How to avoid gambling
David James |
10 May 2015
Many think that investment is a bit like gambling. The language indicates this: words like "bets" and "punts" are often used. But think this through. Everyone knows that trying to beat the “house” does not usually work. So why take this approach?
The much better method is to become the "house" by not moving in and out of the market. Often, the best bet is not to make a bet at all. Especially when it is reasonable to assume that nobody can really predict where the markets are going.
It is clear that creating a diversified share portfolio and holding on to it for a long time is a pretty decent strategy. This is the opposite of gambling. It is in effect, saying, “I don’t want to play this game of poker, I will just sit here and take the ups and downs.”
Many investors who see the markets as a casino say: “I will just leave my money in cash because I don’t trust financial institutions. I don’t trust corporations. I don’t trust corporate governance.”
It is not a good solution for the individual. To give an idea of the consequences, if you invested in the S&P 500 index on January 1, 1970 then by December 31, 2009, just a year after one of the worst financial crises in history, it would have been worth $43,119. If you had invested in one month US Treasury bills over the same period, the $1,000 would only be worth $10,176.

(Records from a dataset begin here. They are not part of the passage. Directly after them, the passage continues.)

import Mathlib
import HarnessLib
import Summits.HubbardSuperconductivity.HubbardSuperconductivity.Theorems.KLProgrammeKLRegimeTwoVolumeTowerSrcScaledDefs
import Summits.HubbardSuperconductivity.HubbardSuperconductivity.Theorems.KLProgrammeKLRegimeTwoVolumeTowerTruncSpineSW
import Summits.HubbardSuperconductivity.HubbardSuperconductivity.Theorems.KLProgrammeKLRegimeTwoVolumeTowerTruncEndSW
import Summits.HubbardSuperconductivity.HubbardSuperconductivity.Theorems.KLProgrammeKLRegimeTwoVolumeTowerTruncEndDoor
import Summits.HubbardSuperconductivity.HubbardSuperconductivity.Theorems.KLProgrammeKLRegimeVolumeLimitV9GluedSrcPairDoorAt
import Summits.HubbardSuperconductivity.HubbardSuperconductivity.Theorems.KLProgrammeKLRegimeTwoVolumeSourceSmoothStateKit
import Summits.HubbardSuperconductivity.HubbardSuperconductivity.Theorems.KLProgrammeKLRegimeTwoVolumeTowerTruncEndDoorW

/-!
# [«(VL)-SRC-WINDOW» SW twin (k3c4-p1 g16, filed by g17 under the pen's (R235) «KEY = WINDOW»): `klTowerStateS ↦ klTowerStateSW` etc.; proofs token-identical]
# Route `KLProgramme` — crux K3, VL child `KLRegimeVolumeLimitV17F2` (stmt-HubbardSuperconductivity-20440), blueprint v5 M5 / W7-TS: THE CLOSER OF THE VL CHILD
# MODULO THE SOURCE-RESCALED TRUNCATED DATA PACKAGE `TowerDataTSW β U μ t` (located «SRC-DEG2», cure (β) of plan g22 (R171); seat hubbard-kl-k3c4-p1 g15;
# `--supports` 20440)

Twin of `…TwoVolumeTowerTruncCloser` (p620176) one level up: from an inhabitant of `…TowerSrcScaledDefs.TowerDataTSW β U μ t`, `0 < t ≤ 1` ([BGM06] §2.9: the
source legs rescaled by `t`), the rescaled spine (`…TowerTruncSpineS`) and the rescaled end (`…TowerTruncEndS`) give the keyed defect of the two RESCALED
truncated read-outs uniformly small; the READ-BACK `…TowerSrcScaledKit.sum_filter_norm_keyed_kernel_srcTrunc_le_inv_pow_mul` (factor `t⁻²`: the truncated
strings carry at most two source legs) turns it into the hypothesis of the landed door shape `…TowerTruncEndDoor.towerTrunc_end_glued_inner` (p619707, reused
verbatim), whence the door's inner text and, through k3c5-p3's door, the registered statement of `stub_vl_nestedFramed`.

* **`gluedInner_of_towerDataTSW`**, **`stub_vl_nestedFramed_of_towerDataTSW`** (v9 producer text; the v10/v11 text is `…TowerTruncCloserLevS`).

Proofs only; no definition.  Honest framing: a conditional closer; nothing here asserts the data, the stub, K3 or superconductivity.
-/

noncomputable section

namespace Summit.HubbardSuperconductivity.HubbardSuperconductivity.Theorems.TwoVolumeSource

set_option linter.dupNamespace false -- summit = problem name (single-conjunct summit), D-0017

open Finset Filter Topology Literature.MathematicalPhysics.QuantumLattice GrassmannAlgebra Literature.Probability.LatticeModels
  Literature.Probability.LatticeModels.BattleFederbush
open Summit.HubbardSuperconductivity.HubbardSuperconductivity.Theorems.TwoPointAssembly
open Summit.HubbardSuperconductivity.HubbardSuperconductivity.Theorems.KLRegimeSplit
open Summit.HubbardSuperconductivity.HubbardSuperconductivity.Theorems.KLProgrammeLegKernels
open Summit.HubbardSuperconductivity.HubbardSuperconductivity.Theorems.EngineV8
open Summit.HubbardSuperconductivity.HubbardSuperconductivity.Theorems.TwoVolumeDefect

set_option maxHeartbeats 400000 in -- three large instantiations unified against each other
/-- **The door's inner text from the RESCALED data package**, fixed `(β, U, μ)` with `0 < β`, `t ∈ (0,1]`: rescaled spine (W5) → rescaled end (W6b) → read-back `t⁻²` → door shape (W6c).
[folklore: composition; cite: BenfattoGiulianiMastropietro2006, §2.7-§2.9 and §3] -/
theorem gluedInner_of_towerDataTSW (β U μ : ℝ) (hβ : 0 < β) {t : ℝ} (ht0 : 0 < t) (ht1 : t ≤ 1) (D : TowerDataTSW β U μ t) :
    ∃ L₀ : ℕ, ∃ δ : ℕ → ℝ, Tendsto δ atTop (𝓝 0) ∧ ∃ Rd : ℕ → ℕ, Tendsto Rd atTop atTop ∧
      ∀ (L : ℕ) [NeZero L], L₀ ≤ L → ∀ (L'' : ℕ) [NeZero L''] (b : ℕ), L'' = b * L → ∃ M₀ : ℕ, ∀ (M : ℕ) [NeZero M], M₀ ≤ M →
        ∃ (J : ℕ) (e : (SpaceTimeIdx L'' M × SectorLeg (sectorCount J)) ≃ (Fin 2 → Fin b) × (SpaceTimeIdx L M × SectorLeg (sectorCount J)))
          (ed : SrcLabel L'' M J ≃ (Fin 2 → Fin b) × SrcLabel L M J),
          (∀ X' i, ((e X').1 i : ℕ) = (X'.1.2 i).val / L) ∧
          (∀ X', (e X').2 = ((X'.1.1, fun i => (((X'.1.2 i).val : ℕ) : ZMod L)), X'.2)) ∧
          (∀ x s, ed (x, s) = ((e x).1, ((e x).2, s))) ∧
        ∃ of : SpaceTimeIdx L'' M, (∀ j, Rd L ≤ (of.2 j).val % L ∧ (of.2 j).val % L + Rd L < L) ∧
          2 * (imagTimeWeight β M)⁻¹ *
            (∑ X ∈ univ.filter (fun X : Fin 2 → SrcLabel L'' M J => X 0 = ((of, ((⟨0, sectorCount_pos _⟩, 0), 0)), 1) ∧ (X 1).2 = 1),
              ‖kernel ℂ (srcTrunc ℂ (fun Y : SrcLabel L'' M J => Y.2 = 1) 3
                    (ExteriorAlgebra.map (Matrix.toLin' (((imagTimeWeight β M : ℝ) : ℂ) •
                        klSrcAnalysisAtW L'' M β μ (klFlowFrameU L'' M β U μ (nScales β + 1)) J))
                      (klEffectiveAction L'' M β U μ (klFlowFrameU L'' M β U μ (nScales β + 1)) klE0 (nScales β + 1)))) 2 X -
                  (if ∀ i, (ed (X i)).1 = (ed (X 0)).1 then
                    kernel ℂ (srcTrunc ℂ (fun Y : SrcLabel L M J => Y.2 = 1) 3
                      (ExteriorAlgebra.map (Matrix.toLin' (((imagTimeWeight β M : ℝ) : ℂ) •
                          klSrcAnalysisAtW L M β μ (klFlowFrameU L M β U μ (nScales β + 1)) J))
                        (klEffectiveAction L M β U μ (klFlowFrameU L M β U μ (nScales β + 1)) klE0 (nScales β + 1)))) 2
                      (fun i => (ed (X i)).2)
                  else 0)‖) ≤ δ L := by
  -- the frames as a total function of the volume (the flow frame needs `NeZero V`)
  obtain ⟨Kfr, hK⟩ : ∃ Kfr : ℕ → ℕ → TrigPolyC4v, ∀ (V M : ℕ) [NeZero V] [NeZero M], Kfr V M = klFlowFrameU V M β U μ (nScales β + 1) :=
    ⟨fun V M => if hV : V = 0 then 0 else if hM : M = 0 then 0 else
        (haveI : NeZero V := ⟨hV⟩; haveI : NeZero M := ⟨hM⟩; klFlowFrameU V M β U μ (nScales β + 1)),
      fun V M _ _ => by simp only [dif_neg (NeZero.ne V), dif_neg (NeZero.ne M)]⟩
  -- admissibility with a positive cutoff (the normalisation `ε_M = β/(2M)` is then positive)
  have hε : ∀ L b M, (D.Mth L b ≤ M ∧ 0 < M) → 0 < imagTimeWeight β M := fun L b M h => by
    have hM : (0 : ℝ) < M := Nat.cast_pos.2 h.2
    unfold imagTimeWeight; positivity
  have hdata' : ∀ᶠ L in atTop, ∀ (b M : ℕ) [NeZero L] [NeZero (b * L)] [NeZero M], (D.Mth L b ≤ M ∧ 0 < M) →
      TowerVolumeDataTSW L M β U μ (Kfr L M) (nScales β) (imagTimeWeight β M) t D.Λ D.κ D.aW D.sW D.NV ∧
        TowerVolumeDataTSW (b * L) M β U μ (Kfr (b * L) M) (nScales β) (imagTimeWeight β M) t D.Λ D.κ D.aW D.sW D.NV ∧
          TowerCrossData L b M β μ (Kfr L M) (Kfr (b * L) M) (nScales β) (imagTimeWeight β M)
            D.Λ D.κ' D.aW' D.sW' D.eW' D.ΛT D.cW D.κf (fun j => D.sE j L) (fun j => D.cR j L) (fun j => D.cC j L) (fun j => D.δ j L) := by
    filter_upwards [D.hdata] with L hL
    intro b M iL ibL iM h
    rw [hK L M, hK (b * L) M]
    exact hL b M h.1
  have h0' : ∀ (k : ℕ) (η : ℝ), 0 < η → ∀ᶠ L in atTop, ∀ (b M : ℕ) [NeZero L] [NeZero (b * L)] [NeZero M], (D.Mth L b ≤ M ∧ 0 < M) →
      ∀ (p : Fin k) (w : SrcLabel (b * L) M 0), (∀ i, 2 * D.r L ≤ (w.1.1.2 i).val % L ∧ (w.1.1.2 i).val % L + 2 * D.r L < L) →
        klKeyedDefectTSW L b M β U μ (Kfr L M) (Kfr (b * L) M) t 0 k p w ≤ imagTimeWeight β M * η := by
    intro k η hη
    filter_upwards [D.h0 k η hη] with L hL
    intro b M iL ibL iM h
    rw [hK L M, hK (b * L) M]
    exact hL b M h.1
  -- W5: the spine
  have hspine := towerTruncSW_keyedDefect_eventually_le β U μ hβ.ne' Kfr t (nScales β)
    (fun L b M => D.Mth L b ≤ M ∧ 0 < M) (fun M => imagTimeWeight β M) hε D.r D.hr
    D.Λ D.κ D.aW D.sW D.κ' D.aW' D.sW' D.eW' D.ΛT D.cW D.κf D.cRb D.cCb D.δb D.ρ₀ D.ρf D.ρ₂ D.ρ' D.ρ₃ D.ν₀ D.ν₁ D.ν₂ D.ν₃ D.ν₄ D.ν₅ D.νE D.ν₆ D.ν₇ D.ν₈
    D.NV D.NS D.hΛ D.hΛmono D.hΛT D.hκ D.haW D.hρ D.hNV0 D.hNSnn D.hNS0 D.hNSsucc D.hsm D.sE D.cR D.cC D.δ D.hmis D.hmis0 hdata' h0'
    (nScales β) le_rfl
  -- W6b: the end
  have hend := towerTruncSW_end_keyedDefect_eventually_le β U μ hβ.ne' Kfr t (nScales β)
    (fun L b M => D.Mth L b ≤ M ∧ 0 < M) (fun M => imagTimeWeight β M) hε D.r D.hr
    D.Λ D.κ D.aW D.sW D.κ' D.aW' D.sW' D.eW' D.ΛT D.cW D.κf D.ρ₀ D.ν₀ (D.δb (nScales β)) D.NV D.NS
    D.hΛ (D.hΛT _) (D.haW _).2.2.2.2.2.1 (fun j => (D.hρ j).1) D.hNV0 D.hNSnn (fun j hj => (D.hsm j hj).hν₀) (fun j hj => (D.hsm j hj).hθ₀) D.hNS0 D.hNSsucc
    D.sE D.cR D.cC D.δ (fun L => ⟨(D.hmis _ L).2.2.2.1, (D.hmis _ L).2.2.2.2.2.2⟩) (D.hmis0 _).2.2.2 hdata' hspine
  -- W6c: the door's shape (instances with a positive cutoff are the admissible ones; frames by name)
  -- READ-BACK: the unscaled truncated read-outs' keyed defect is at most `t⁻² ×` that of the rescaled ones (strings with `< 3` source legs)
  refine towerTrunc_end_glued_innerW β U μ hβ D.Mth D.r D.hr D.hRd fun k η hη => ?_
  have hη' : 0 < t ^ 2 * η := by positivity
  filter_upwards [hend k (t ^ 2 * η) hη'] with L hL
  intro b M iL ibL iM hM p w hw
  rw [← hK L M, ← hK (b * L) M]
  have hsc := hL b M ⟨hM, Nat.pos_of_ne_zero (NeZero.ne M)⟩ p w hw
  rw [klTowerDSW_eq_srcScale_srcSmooth, klTowerDSW_eq_srcScale_srcSmooth] at hsc
  have hcopy : ∀ y : SrcLabel (b * L) M (nScales β), ((klBlockEquivD L b M (nScales β) y).2).2 = y.2 := fun y => by
    obtain ⟨x, s⟩ := y; rw [klBlockEquivD_apply]
  have hε0 : 0 ≤ imagTimeWeight β M := (hε L b M ⟨hM, Nat.pos_of_ne_zero (NeZero.ne M)⟩).le
  refine (sum_filter_norm_keyed_kernel_srcTrunc_le_inv_pow_mul (klBlockEquivD L b M (nScales β)) hcopy ht0 ht1 _ _ 3 k p _).trans ?_
  refine (mul_le_mul_of_nonneg_left hsc (by positivity)).trans (le_of_eq ?_)
  rw [show (3 - 1 : ℕ) = 2 from rfl, ← mul_assoc, mul_comm (t⁻¹ ^ 2) (imagTimeWeight β M), mul_assoc, ← mul_assoc (t⁻¹ ^ 2), ← mul_pow,
    inv_mul_cancel₀ ht0.ne', one_pow, one_mul]

/- The closer `stub_vl_nestedFramed_of_towerDataTSW` = `gluedInner_of_towerDataTSW` ∘ the (β) door (twin of
`…VolumeLimitV10GluedSrcPairDoorAt.stub_vl_nestedFramed_of_gluedSrcDefect_keyedAt` for `klSrcAnalysisAtW` objects) — added when (β) lands. -/

end Summit.HubbardSuperconductivity.HubbardSuperconductivity.Theorems.TwoVolumeSource

end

And we all know what staying in cash now means in the Australian market, where the cash rate is at an historical low of 2%.
In other words, seeing investment as a matter of luck penalises both pessimists and optimists. The optimist goes in and out of the market, generally ending up with a much poorer return than the market average. The pessimist stays out of the market, thinking it is just for gamblers, instead choosing the no risk alternative of fixed interest. This may be low risk, but it also ensures a low return. In Australia currently, interest rates on government bonds are below inflation, so investors are going backwards.
The sound conclusion is in between: assuming that the market has its ups and downs, but that investing is not a matter of luck in picking those fluctuations. Instead, it is best to avoid making bets and just stick to a consistent strategy. That way you won’t be able to “beat the house” but you will be able to be the house.